## Activity
Among the records that follow, count the lines where "cite" appears, and state the count by itself.

-- Source data follows --

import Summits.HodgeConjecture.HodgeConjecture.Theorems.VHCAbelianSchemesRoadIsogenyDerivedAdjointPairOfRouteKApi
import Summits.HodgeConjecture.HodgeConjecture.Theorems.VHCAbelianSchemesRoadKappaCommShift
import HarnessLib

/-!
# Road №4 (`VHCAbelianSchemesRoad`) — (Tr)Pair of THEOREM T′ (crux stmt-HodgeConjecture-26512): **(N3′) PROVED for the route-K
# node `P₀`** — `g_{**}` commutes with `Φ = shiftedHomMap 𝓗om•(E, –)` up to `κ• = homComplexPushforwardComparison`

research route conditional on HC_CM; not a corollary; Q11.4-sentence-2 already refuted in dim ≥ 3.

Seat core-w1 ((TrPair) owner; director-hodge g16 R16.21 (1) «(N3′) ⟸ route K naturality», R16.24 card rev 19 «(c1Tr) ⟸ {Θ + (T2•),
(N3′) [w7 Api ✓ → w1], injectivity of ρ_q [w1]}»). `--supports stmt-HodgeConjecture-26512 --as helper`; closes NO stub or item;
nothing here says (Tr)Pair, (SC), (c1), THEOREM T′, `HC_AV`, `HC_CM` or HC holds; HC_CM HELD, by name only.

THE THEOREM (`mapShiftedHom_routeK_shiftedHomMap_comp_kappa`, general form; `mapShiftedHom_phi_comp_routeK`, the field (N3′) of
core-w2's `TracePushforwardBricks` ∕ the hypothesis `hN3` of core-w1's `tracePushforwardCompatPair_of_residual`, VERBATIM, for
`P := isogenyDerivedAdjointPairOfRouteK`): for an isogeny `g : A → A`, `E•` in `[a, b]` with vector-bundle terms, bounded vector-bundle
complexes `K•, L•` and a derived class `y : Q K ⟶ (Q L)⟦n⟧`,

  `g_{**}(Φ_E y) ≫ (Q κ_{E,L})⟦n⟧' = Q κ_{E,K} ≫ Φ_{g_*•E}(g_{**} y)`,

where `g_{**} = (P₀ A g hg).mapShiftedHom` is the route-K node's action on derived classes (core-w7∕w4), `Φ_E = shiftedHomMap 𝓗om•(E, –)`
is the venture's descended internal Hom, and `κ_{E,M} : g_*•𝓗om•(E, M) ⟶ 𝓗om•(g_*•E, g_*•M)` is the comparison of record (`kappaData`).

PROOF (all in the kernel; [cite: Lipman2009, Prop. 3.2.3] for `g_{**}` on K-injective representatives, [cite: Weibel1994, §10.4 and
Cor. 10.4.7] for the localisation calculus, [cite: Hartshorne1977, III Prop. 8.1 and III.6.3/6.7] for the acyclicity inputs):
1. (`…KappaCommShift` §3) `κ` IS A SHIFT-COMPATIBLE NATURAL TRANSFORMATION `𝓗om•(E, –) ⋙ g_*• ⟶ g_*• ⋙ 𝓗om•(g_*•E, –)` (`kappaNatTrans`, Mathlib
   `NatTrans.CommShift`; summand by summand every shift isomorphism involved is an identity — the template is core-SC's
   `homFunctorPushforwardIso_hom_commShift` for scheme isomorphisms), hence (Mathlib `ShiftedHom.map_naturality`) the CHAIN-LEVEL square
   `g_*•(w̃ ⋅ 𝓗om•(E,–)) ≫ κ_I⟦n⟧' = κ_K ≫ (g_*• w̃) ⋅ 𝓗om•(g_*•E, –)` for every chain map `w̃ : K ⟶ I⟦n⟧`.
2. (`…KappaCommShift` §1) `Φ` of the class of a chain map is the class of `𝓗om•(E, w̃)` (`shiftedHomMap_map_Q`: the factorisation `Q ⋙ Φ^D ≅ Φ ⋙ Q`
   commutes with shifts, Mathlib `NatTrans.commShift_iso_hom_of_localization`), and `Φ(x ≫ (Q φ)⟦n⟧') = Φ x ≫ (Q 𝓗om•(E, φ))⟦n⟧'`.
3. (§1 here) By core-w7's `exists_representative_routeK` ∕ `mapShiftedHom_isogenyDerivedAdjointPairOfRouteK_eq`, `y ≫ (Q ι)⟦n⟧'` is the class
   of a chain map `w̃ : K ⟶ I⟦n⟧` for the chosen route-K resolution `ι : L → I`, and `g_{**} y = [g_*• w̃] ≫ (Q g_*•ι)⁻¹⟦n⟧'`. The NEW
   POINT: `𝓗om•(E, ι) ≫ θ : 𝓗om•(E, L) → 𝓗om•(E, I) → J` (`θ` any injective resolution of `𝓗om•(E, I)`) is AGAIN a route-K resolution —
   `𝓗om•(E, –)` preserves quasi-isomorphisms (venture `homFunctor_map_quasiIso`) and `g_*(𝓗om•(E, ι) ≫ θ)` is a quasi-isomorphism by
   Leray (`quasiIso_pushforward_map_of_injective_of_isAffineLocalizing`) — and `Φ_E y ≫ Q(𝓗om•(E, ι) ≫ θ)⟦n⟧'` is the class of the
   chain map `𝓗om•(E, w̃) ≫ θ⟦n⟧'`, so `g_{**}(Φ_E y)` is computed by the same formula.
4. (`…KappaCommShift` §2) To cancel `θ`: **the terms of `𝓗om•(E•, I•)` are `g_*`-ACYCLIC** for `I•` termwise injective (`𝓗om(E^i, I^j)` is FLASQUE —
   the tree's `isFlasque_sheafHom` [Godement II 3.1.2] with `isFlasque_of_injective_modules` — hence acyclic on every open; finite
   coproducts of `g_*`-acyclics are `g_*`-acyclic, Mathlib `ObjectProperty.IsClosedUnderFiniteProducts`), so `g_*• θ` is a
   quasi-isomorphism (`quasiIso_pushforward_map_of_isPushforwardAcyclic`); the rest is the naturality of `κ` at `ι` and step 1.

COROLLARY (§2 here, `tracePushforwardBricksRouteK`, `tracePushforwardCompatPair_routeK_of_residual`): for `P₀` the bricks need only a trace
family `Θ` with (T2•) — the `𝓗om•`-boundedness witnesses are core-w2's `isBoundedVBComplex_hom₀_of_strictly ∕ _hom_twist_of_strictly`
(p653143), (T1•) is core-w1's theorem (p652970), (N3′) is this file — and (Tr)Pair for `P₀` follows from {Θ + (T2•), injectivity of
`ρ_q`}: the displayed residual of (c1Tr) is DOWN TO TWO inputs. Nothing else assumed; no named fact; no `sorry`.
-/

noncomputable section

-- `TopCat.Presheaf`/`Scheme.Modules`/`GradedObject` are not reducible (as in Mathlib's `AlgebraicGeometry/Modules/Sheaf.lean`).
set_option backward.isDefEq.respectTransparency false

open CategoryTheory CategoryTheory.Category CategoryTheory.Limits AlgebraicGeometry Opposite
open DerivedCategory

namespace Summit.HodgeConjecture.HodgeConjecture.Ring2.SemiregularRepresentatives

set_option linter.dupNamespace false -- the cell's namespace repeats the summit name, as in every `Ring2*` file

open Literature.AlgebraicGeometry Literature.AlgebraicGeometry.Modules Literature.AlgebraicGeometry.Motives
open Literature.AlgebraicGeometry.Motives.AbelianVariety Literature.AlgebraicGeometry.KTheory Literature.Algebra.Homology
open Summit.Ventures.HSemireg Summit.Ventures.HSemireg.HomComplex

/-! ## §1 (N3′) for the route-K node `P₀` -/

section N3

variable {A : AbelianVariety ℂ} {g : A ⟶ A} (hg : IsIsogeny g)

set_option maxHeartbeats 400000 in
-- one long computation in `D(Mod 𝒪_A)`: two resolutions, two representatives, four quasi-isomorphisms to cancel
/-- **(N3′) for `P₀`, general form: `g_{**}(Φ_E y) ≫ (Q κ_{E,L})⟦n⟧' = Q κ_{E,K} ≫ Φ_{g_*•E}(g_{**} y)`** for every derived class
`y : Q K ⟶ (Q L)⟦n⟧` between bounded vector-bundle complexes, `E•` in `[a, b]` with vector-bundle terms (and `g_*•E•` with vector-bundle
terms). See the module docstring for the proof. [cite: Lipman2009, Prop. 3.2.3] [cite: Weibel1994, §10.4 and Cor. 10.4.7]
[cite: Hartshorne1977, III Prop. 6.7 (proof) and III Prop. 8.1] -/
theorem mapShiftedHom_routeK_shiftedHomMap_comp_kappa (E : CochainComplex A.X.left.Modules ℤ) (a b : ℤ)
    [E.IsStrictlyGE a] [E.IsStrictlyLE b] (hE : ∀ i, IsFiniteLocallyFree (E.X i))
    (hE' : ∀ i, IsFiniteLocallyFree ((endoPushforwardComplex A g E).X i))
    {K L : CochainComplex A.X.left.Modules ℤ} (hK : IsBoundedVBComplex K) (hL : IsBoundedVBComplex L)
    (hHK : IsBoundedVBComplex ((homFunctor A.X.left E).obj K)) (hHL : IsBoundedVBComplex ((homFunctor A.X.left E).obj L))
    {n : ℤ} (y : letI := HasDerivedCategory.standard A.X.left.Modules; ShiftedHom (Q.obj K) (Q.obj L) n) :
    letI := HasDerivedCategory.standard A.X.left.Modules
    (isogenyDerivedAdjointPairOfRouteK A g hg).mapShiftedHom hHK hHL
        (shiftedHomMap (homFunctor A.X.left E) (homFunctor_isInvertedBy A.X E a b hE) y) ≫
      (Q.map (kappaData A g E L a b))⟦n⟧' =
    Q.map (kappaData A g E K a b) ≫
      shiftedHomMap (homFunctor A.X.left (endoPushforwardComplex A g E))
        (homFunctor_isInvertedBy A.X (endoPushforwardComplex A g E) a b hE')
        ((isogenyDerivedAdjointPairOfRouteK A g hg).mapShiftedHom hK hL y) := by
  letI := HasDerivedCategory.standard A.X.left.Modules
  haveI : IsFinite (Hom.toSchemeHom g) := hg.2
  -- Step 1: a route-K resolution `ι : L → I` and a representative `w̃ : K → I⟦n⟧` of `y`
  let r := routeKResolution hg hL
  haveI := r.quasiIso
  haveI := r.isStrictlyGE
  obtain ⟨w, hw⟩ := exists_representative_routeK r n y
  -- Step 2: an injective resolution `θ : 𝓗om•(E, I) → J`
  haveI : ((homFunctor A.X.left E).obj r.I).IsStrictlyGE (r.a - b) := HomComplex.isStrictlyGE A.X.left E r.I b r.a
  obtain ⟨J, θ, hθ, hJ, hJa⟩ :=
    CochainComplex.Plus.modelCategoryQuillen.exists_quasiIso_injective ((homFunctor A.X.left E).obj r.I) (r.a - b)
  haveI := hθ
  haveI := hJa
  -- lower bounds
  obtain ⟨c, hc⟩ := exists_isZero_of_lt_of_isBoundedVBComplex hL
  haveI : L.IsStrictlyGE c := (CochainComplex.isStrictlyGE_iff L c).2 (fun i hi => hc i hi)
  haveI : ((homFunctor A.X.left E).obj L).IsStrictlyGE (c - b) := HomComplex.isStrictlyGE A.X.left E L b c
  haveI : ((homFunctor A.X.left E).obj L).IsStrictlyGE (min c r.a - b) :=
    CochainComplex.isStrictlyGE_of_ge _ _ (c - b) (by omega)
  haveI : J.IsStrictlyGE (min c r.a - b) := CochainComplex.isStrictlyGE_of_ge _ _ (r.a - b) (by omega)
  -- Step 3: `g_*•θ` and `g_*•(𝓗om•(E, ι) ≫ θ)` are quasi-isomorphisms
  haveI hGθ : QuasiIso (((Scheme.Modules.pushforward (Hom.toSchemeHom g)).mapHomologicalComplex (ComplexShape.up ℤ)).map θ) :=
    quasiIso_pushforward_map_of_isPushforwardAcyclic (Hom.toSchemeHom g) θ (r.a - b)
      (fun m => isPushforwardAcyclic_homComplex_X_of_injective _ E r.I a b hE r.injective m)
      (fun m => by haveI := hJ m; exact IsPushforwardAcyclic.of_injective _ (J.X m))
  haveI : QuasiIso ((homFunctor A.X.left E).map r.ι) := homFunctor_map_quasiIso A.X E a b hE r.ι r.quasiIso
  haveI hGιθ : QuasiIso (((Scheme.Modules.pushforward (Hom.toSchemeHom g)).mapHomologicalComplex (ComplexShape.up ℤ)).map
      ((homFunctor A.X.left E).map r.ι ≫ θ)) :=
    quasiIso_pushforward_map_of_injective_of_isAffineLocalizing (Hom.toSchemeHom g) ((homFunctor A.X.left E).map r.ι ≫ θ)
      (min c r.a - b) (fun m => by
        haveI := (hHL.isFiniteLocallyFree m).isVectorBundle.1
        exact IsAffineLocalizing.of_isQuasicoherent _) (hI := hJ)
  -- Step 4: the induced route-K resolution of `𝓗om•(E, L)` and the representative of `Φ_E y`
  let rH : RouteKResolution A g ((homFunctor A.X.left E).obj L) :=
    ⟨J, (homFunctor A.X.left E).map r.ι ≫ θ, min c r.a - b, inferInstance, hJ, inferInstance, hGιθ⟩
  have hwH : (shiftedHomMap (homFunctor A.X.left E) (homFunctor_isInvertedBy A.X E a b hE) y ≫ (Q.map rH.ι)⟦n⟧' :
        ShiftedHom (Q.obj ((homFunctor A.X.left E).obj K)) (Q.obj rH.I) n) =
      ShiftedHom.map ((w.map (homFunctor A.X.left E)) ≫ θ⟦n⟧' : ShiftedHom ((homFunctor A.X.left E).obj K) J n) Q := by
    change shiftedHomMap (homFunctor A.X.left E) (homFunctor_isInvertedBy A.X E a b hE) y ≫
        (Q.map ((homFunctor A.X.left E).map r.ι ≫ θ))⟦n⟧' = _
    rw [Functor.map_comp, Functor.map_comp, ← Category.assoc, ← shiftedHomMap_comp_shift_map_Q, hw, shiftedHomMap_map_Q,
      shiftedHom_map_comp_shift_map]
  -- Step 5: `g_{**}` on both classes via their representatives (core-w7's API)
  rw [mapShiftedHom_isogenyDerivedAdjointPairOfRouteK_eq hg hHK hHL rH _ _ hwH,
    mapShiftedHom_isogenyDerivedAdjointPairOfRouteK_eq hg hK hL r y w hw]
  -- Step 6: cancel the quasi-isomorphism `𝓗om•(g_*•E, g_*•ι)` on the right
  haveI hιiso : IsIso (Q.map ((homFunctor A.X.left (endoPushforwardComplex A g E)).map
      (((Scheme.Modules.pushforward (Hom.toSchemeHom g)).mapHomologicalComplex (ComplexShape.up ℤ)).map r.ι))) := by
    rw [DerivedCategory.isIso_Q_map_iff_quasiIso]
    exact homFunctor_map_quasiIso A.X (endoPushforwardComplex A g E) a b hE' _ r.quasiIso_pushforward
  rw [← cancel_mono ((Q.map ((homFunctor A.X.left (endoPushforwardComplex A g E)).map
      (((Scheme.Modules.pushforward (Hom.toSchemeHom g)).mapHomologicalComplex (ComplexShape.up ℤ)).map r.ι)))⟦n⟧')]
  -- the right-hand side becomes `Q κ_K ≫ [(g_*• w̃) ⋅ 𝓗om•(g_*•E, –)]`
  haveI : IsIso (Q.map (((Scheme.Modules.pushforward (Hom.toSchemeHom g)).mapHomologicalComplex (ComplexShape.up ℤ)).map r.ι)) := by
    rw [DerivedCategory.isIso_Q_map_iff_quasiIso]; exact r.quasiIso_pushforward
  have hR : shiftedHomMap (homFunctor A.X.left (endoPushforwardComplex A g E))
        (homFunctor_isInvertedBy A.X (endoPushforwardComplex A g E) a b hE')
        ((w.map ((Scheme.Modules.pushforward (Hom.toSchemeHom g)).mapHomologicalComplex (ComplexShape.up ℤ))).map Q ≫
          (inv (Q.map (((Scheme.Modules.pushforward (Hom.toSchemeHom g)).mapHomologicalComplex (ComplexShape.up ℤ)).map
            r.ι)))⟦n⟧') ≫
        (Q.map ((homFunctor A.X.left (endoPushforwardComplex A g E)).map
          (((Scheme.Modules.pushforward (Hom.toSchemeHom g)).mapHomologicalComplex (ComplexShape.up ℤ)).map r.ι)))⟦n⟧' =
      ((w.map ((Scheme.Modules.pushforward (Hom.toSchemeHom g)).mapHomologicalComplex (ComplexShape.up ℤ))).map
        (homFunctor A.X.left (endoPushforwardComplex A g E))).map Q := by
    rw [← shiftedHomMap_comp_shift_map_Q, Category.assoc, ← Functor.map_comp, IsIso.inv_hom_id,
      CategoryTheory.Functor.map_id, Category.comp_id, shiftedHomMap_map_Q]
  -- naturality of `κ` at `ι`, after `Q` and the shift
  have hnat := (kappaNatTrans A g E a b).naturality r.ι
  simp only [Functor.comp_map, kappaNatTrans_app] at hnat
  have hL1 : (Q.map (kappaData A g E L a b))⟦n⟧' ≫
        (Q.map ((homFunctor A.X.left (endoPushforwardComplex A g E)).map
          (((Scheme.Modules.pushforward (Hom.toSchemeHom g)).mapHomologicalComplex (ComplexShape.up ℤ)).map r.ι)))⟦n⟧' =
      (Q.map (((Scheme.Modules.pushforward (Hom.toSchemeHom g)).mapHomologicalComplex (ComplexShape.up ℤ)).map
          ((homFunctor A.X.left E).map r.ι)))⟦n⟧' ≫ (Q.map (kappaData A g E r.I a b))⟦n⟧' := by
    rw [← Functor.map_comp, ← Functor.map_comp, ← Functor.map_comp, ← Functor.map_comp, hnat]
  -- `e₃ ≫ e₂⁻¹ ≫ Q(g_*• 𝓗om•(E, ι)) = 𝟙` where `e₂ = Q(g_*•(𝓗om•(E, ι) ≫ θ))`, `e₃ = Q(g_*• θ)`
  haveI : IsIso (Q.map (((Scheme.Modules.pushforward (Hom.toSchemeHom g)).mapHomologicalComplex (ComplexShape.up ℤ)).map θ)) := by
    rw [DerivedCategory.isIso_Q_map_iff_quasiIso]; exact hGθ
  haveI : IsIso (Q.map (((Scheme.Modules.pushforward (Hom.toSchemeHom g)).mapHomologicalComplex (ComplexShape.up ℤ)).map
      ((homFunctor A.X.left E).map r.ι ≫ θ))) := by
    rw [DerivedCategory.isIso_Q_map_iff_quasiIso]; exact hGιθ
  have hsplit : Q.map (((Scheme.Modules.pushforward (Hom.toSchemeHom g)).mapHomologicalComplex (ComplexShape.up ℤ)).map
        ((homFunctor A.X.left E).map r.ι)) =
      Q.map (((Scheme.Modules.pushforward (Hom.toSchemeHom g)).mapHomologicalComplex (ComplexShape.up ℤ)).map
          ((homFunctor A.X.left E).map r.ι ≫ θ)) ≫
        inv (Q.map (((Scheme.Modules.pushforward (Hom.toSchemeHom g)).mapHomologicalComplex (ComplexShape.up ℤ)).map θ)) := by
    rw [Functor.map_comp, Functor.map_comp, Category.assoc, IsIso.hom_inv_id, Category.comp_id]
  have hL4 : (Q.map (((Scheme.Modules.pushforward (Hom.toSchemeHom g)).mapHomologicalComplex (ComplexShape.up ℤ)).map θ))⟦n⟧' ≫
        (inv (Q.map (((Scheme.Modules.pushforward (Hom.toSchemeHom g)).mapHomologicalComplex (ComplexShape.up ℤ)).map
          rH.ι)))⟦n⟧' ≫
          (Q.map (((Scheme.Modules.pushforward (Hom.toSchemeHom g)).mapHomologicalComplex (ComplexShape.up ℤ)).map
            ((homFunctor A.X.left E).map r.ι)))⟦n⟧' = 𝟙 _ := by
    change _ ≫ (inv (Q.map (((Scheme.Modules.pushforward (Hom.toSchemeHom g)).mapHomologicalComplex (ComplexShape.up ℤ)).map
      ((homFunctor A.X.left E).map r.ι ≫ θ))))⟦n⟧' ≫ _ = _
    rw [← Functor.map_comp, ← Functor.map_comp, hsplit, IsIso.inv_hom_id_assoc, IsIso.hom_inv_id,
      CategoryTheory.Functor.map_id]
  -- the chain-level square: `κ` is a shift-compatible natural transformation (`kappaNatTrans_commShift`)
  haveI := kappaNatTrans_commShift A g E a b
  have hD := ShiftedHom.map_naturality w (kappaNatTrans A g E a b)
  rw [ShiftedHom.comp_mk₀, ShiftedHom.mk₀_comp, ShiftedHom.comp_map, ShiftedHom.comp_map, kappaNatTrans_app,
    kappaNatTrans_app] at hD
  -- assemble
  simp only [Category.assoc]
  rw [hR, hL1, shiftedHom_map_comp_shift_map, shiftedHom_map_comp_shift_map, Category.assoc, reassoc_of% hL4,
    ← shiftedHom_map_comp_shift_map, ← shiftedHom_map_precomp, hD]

-- Source data concluded --

## Response box
4